>>

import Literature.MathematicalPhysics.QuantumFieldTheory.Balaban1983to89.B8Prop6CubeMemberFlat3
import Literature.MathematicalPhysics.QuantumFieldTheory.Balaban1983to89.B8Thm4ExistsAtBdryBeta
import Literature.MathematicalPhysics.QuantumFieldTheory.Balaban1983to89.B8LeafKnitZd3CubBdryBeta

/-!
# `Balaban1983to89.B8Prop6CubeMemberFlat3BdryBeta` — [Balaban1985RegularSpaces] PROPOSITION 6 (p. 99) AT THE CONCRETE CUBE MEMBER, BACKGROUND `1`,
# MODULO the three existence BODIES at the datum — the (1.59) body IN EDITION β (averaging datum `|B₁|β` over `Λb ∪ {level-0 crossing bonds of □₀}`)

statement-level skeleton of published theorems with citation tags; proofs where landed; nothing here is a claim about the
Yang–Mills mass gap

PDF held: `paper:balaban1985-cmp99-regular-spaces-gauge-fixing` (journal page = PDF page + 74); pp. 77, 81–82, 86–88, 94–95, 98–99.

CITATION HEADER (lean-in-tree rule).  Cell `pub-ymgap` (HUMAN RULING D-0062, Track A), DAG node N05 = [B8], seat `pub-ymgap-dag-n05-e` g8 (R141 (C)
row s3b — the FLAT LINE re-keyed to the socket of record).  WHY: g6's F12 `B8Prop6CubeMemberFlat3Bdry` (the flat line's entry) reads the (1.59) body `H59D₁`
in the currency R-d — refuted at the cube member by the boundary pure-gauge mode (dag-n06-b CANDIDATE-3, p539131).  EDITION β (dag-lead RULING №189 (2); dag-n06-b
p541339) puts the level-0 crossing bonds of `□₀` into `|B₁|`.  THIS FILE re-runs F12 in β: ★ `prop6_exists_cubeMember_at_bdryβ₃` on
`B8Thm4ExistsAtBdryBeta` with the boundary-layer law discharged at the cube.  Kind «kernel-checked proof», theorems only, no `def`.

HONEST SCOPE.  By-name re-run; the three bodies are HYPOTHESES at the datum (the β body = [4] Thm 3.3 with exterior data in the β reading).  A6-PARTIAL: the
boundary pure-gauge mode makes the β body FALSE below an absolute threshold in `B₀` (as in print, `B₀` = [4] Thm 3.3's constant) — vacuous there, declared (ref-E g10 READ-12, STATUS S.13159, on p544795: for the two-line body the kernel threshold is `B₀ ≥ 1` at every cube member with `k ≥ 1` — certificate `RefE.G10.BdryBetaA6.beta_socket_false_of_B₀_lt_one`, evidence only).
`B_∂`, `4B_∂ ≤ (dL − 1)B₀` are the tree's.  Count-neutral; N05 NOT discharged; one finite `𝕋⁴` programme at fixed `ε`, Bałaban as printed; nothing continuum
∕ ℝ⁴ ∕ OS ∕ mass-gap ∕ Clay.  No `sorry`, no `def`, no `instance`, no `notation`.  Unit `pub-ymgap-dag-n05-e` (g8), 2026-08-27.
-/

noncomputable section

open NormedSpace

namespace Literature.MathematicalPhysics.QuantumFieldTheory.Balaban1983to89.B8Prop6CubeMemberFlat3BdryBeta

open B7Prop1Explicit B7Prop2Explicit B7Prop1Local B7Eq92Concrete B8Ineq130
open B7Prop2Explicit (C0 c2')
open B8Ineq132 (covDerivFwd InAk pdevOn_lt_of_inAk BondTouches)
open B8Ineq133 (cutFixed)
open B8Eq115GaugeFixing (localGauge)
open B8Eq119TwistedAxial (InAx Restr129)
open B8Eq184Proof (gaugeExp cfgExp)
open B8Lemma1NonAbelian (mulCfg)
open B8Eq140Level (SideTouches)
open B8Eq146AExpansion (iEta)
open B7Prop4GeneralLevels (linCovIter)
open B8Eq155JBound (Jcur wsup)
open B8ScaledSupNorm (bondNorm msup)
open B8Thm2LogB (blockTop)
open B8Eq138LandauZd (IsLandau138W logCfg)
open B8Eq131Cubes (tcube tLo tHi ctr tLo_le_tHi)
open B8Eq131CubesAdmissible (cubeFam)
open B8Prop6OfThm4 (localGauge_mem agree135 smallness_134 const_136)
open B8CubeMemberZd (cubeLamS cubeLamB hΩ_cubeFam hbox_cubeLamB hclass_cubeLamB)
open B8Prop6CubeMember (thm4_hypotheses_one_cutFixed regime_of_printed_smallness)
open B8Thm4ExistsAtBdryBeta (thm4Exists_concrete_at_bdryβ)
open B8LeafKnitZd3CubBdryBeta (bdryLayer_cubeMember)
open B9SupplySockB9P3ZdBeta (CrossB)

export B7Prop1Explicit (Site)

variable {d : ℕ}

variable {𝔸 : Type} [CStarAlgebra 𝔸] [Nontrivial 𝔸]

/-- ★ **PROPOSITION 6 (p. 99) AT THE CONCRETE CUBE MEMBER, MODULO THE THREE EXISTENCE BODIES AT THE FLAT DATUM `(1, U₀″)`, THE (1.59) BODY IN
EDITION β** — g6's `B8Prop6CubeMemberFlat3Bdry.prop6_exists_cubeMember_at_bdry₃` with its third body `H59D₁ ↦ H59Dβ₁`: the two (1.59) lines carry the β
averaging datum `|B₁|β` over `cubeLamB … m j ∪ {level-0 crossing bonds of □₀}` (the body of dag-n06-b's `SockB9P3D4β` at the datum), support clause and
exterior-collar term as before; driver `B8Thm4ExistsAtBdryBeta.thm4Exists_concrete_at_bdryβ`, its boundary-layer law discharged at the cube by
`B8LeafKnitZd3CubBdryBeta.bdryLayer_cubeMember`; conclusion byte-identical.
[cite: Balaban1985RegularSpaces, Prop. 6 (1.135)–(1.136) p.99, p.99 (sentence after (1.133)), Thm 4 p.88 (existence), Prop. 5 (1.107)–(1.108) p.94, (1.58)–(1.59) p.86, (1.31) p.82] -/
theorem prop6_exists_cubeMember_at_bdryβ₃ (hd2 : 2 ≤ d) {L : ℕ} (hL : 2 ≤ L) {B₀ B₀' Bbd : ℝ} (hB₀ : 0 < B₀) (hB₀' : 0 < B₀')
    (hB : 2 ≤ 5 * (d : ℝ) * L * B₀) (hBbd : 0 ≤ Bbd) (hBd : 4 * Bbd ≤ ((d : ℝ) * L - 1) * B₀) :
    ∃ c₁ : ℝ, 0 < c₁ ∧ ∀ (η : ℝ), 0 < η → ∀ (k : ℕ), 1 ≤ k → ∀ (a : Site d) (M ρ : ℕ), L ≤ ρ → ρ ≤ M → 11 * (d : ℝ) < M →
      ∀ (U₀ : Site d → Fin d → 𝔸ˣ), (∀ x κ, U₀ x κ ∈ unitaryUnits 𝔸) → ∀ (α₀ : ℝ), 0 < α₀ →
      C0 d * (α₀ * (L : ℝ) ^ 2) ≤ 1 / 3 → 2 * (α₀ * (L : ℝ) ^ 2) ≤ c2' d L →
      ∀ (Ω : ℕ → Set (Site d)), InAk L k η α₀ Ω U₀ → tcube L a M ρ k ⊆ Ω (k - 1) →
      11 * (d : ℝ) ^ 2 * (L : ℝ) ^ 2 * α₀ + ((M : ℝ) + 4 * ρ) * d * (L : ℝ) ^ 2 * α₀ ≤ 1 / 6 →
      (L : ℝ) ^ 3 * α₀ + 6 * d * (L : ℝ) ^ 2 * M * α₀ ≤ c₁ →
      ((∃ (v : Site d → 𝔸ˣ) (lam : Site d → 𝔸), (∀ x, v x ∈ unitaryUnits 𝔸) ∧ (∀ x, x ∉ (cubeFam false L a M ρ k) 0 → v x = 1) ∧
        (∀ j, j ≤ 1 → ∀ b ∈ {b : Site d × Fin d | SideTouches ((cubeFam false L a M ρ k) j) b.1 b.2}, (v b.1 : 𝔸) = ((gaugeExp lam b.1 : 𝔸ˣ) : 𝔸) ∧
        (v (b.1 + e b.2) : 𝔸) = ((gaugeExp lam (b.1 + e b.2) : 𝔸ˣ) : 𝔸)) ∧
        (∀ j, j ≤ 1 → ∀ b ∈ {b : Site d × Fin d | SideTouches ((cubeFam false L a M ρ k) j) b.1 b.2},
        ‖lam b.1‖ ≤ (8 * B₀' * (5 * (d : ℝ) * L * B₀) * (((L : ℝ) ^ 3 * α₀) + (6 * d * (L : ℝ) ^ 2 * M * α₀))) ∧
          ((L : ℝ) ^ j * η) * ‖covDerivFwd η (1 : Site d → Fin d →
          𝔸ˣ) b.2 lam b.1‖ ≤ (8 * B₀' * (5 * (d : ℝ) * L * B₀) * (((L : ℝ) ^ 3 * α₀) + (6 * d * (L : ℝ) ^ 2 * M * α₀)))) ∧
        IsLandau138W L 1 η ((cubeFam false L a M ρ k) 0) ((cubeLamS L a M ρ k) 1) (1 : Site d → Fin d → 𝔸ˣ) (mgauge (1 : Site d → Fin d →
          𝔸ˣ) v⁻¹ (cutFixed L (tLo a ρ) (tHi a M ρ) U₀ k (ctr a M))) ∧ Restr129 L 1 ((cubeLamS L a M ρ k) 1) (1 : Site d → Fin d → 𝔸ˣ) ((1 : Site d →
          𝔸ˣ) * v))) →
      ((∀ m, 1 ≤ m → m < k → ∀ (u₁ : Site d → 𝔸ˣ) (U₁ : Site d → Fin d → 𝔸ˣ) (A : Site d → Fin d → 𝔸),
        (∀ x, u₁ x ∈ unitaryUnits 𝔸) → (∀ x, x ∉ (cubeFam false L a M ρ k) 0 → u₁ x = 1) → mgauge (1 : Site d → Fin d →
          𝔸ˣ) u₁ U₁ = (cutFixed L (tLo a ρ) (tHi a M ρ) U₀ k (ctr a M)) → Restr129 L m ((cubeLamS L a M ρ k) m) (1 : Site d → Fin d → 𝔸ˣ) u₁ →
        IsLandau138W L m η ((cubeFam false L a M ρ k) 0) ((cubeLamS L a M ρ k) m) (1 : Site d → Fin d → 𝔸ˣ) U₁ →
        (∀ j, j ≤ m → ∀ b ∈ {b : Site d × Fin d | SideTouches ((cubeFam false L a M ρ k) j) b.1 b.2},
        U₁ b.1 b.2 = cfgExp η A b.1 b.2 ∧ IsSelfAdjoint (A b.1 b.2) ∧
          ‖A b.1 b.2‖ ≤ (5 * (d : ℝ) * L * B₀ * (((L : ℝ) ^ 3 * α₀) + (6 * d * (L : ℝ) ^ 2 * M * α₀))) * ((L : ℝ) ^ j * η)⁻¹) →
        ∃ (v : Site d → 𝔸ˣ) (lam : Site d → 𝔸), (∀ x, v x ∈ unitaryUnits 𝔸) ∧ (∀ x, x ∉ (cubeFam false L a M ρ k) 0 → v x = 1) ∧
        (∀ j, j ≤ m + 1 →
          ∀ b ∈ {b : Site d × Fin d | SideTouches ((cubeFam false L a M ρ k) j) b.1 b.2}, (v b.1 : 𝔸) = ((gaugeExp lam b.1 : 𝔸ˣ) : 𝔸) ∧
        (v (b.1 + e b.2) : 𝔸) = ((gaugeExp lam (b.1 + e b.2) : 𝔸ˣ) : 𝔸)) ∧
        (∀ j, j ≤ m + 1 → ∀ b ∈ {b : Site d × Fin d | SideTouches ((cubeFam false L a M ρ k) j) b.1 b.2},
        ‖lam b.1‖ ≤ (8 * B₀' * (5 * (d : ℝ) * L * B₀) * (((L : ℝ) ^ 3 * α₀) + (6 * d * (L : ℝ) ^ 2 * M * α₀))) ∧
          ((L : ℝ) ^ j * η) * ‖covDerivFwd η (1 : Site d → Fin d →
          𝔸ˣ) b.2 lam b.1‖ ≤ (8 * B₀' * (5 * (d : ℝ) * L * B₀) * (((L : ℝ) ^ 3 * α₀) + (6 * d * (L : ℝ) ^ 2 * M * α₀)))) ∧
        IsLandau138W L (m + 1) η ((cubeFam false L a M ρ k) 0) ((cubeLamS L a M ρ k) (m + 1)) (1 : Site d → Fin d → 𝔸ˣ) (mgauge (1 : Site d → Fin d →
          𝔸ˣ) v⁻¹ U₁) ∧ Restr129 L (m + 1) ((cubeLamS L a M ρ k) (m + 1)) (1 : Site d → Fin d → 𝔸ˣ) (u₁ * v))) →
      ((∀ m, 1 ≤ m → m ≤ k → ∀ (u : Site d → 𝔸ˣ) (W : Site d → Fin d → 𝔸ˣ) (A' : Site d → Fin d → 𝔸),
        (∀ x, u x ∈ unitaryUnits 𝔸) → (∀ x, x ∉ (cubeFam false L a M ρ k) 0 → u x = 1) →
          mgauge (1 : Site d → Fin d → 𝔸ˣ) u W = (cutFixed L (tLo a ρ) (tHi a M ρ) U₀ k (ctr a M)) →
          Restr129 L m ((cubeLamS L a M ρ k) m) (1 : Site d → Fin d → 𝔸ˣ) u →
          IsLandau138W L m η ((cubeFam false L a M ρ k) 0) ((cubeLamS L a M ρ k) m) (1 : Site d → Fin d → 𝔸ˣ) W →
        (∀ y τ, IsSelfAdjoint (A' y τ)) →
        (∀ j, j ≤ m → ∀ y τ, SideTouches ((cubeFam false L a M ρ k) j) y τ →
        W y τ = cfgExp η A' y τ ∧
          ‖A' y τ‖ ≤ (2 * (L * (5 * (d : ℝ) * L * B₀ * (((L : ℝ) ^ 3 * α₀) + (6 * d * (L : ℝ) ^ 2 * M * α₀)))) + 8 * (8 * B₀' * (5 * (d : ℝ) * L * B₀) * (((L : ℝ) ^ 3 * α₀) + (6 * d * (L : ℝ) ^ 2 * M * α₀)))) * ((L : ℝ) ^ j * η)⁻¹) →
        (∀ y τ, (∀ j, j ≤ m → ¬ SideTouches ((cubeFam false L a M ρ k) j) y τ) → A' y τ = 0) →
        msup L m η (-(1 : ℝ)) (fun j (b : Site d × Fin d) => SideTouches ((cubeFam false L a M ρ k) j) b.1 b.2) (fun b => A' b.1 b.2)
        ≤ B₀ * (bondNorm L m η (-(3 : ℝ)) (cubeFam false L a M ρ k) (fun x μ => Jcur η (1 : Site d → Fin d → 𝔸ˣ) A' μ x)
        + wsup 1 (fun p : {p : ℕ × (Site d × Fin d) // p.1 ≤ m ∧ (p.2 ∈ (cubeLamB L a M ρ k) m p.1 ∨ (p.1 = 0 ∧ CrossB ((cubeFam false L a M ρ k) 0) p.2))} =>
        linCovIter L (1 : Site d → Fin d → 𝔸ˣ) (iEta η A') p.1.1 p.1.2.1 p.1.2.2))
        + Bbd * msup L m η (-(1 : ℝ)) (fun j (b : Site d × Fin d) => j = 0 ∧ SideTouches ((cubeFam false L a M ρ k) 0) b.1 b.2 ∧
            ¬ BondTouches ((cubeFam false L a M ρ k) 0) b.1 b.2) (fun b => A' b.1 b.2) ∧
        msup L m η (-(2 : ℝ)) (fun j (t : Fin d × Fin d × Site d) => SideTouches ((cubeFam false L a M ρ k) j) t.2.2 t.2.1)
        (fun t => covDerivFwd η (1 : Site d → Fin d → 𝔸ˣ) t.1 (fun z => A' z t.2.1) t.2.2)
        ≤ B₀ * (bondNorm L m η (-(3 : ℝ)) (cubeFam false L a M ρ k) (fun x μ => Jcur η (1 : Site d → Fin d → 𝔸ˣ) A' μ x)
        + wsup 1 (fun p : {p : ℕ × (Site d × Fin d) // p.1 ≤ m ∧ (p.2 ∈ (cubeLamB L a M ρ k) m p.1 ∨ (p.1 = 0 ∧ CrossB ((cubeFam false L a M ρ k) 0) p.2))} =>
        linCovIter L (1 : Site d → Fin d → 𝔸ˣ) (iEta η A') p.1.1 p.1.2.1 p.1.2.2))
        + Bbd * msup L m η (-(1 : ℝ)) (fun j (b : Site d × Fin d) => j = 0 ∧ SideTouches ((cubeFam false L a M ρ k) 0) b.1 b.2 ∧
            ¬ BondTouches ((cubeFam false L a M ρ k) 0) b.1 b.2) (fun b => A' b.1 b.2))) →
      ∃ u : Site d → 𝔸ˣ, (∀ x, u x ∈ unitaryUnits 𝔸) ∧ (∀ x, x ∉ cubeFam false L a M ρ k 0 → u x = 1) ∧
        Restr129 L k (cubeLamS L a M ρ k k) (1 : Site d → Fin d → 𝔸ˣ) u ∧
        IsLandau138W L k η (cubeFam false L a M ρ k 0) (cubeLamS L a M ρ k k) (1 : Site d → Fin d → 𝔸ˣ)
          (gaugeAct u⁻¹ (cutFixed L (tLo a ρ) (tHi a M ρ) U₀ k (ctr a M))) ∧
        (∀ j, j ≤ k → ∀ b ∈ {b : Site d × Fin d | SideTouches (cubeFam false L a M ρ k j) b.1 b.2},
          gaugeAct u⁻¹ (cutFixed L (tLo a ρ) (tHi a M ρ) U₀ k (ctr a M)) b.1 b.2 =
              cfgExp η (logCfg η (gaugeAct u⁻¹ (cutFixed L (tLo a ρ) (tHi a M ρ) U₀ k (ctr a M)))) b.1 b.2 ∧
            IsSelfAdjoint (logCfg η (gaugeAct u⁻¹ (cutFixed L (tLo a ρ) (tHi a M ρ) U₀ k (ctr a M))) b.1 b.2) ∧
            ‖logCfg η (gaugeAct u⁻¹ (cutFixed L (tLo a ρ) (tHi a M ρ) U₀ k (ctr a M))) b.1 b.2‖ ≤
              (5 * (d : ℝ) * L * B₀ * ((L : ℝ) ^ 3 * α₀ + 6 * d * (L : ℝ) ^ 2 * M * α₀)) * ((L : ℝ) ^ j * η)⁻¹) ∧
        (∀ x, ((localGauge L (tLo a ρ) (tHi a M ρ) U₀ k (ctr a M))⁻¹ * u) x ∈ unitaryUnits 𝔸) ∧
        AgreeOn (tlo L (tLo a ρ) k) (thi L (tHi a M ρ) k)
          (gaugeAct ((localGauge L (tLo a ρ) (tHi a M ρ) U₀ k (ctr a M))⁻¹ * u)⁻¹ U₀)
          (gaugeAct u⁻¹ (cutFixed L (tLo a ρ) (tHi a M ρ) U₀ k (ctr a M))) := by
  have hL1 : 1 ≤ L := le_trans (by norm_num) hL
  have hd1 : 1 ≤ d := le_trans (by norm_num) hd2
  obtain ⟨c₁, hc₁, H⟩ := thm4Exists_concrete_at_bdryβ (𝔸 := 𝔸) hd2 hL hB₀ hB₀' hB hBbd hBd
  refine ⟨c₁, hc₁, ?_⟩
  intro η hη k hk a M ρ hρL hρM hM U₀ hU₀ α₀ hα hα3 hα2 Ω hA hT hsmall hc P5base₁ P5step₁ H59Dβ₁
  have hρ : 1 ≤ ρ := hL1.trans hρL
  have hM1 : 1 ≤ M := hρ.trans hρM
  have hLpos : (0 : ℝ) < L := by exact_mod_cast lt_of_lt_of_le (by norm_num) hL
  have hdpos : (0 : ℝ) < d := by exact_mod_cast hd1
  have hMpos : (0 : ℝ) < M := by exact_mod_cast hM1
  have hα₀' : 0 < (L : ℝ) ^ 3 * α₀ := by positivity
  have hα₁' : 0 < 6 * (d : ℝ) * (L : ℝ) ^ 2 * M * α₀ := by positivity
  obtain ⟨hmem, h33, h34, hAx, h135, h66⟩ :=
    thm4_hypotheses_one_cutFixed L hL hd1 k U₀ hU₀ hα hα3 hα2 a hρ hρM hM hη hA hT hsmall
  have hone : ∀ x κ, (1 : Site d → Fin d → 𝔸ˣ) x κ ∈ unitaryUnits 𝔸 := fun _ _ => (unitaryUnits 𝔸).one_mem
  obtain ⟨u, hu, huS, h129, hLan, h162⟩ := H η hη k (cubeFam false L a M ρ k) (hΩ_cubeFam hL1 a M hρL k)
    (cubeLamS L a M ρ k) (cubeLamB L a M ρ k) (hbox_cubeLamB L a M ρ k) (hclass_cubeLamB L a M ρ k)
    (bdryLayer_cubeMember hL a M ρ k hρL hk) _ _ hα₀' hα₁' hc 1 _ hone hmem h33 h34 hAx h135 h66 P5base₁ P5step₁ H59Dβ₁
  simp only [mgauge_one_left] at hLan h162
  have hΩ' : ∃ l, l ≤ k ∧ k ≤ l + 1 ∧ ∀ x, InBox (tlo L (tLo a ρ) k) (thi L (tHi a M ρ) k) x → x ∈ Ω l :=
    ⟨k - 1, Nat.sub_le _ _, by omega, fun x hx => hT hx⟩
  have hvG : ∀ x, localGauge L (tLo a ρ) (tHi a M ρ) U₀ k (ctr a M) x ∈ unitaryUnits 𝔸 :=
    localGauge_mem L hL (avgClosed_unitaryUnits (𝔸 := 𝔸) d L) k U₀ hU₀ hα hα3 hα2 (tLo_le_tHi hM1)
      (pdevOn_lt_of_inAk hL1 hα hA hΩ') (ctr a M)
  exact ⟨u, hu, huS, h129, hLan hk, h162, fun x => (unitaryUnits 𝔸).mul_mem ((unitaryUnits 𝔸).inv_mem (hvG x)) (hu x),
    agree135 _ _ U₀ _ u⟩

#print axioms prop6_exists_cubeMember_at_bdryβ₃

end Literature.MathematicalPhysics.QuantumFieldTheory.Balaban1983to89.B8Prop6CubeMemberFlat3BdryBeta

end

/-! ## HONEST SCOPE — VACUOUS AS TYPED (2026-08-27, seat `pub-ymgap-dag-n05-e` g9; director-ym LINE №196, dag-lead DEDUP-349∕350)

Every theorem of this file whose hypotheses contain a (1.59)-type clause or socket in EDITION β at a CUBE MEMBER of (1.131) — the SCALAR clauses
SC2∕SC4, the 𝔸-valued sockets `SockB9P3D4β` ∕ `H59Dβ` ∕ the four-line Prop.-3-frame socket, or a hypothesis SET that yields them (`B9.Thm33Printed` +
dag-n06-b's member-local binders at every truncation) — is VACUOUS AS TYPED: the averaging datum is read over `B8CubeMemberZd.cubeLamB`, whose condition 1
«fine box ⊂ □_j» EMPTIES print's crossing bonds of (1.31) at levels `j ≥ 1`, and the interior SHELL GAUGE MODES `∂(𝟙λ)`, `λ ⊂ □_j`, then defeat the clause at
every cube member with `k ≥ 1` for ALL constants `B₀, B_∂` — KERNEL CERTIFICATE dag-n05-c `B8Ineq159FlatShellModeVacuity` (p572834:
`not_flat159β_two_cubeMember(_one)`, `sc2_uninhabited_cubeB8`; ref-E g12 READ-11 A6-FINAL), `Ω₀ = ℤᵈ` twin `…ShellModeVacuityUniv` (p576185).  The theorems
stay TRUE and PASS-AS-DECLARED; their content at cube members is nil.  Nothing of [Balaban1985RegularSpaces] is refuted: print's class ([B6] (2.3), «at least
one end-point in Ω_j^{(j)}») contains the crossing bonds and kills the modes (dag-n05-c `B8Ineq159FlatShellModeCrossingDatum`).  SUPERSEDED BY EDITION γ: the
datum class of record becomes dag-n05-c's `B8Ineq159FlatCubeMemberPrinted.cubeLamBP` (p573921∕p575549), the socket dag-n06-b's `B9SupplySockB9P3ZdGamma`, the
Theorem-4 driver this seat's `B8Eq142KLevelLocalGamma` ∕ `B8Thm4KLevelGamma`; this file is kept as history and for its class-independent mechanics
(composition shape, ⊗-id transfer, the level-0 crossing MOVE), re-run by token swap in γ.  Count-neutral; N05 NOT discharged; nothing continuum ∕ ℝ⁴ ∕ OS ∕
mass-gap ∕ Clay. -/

<<

EXERCISE PROMPT:
Exact duplication is required for the lines above, from the line that contains "IsLandau138W L k" to the line that contains "(5 * (d : ℝ) * L * B₀ * ((L", inclusive; omit all others.

SOLVED PROBLEM:
        IsLandau138W L k η (cubeFam false L a M ρ k 0) (cubeLamS L a M ρ k k) (1 : Site d → Fin d → 𝔸ˣ)
          (gaugeAct u⁻¹ (cutFixed L (tLo a ρ) (tHi a M ρ) U₀ k (ctr a M))) ∧
        (∀ j, j ≤ k → ∀ b ∈ {b : Site d × Fin d | SideTouches (cubeFam false L a M ρ k j) b.1 b.2},
          gaugeAct u⁻¹ (cutFixed L (tLo a ρ) (tHi a M ρ) U₀ k (ctr a M)) b.1 b.2 =
              cfgExp η (logCfg η (gaugeAct u⁻¹ (cutFixed L (tLo a ρ) (tHi a M ρ) U₀ k (ctr a M)))) b.1 b.2 ∧
            IsSelfAdjoint (logCfg η (gaugeAct u⁻¹ (cutFixed L (tLo a ρ) (tHi a M ρ) U₀ k (ctr a M))) b.1 b.2) ∧
            ‖logCfg η (gaugeAct u⁻¹ (cutFixed L (tLo a ρ) (tHi a M ρ) U₀ k (ctr a M))) b.1 b.2‖ ≤
              (5 * (d : ℝ) * L * B₀ * ((L : ℝ) ^ 3 * α₀ + 6 * d * (L : ℝ) ^ 2 * M * α₀)) * ((L : ℝ) ^ j * η)⁻¹) ∧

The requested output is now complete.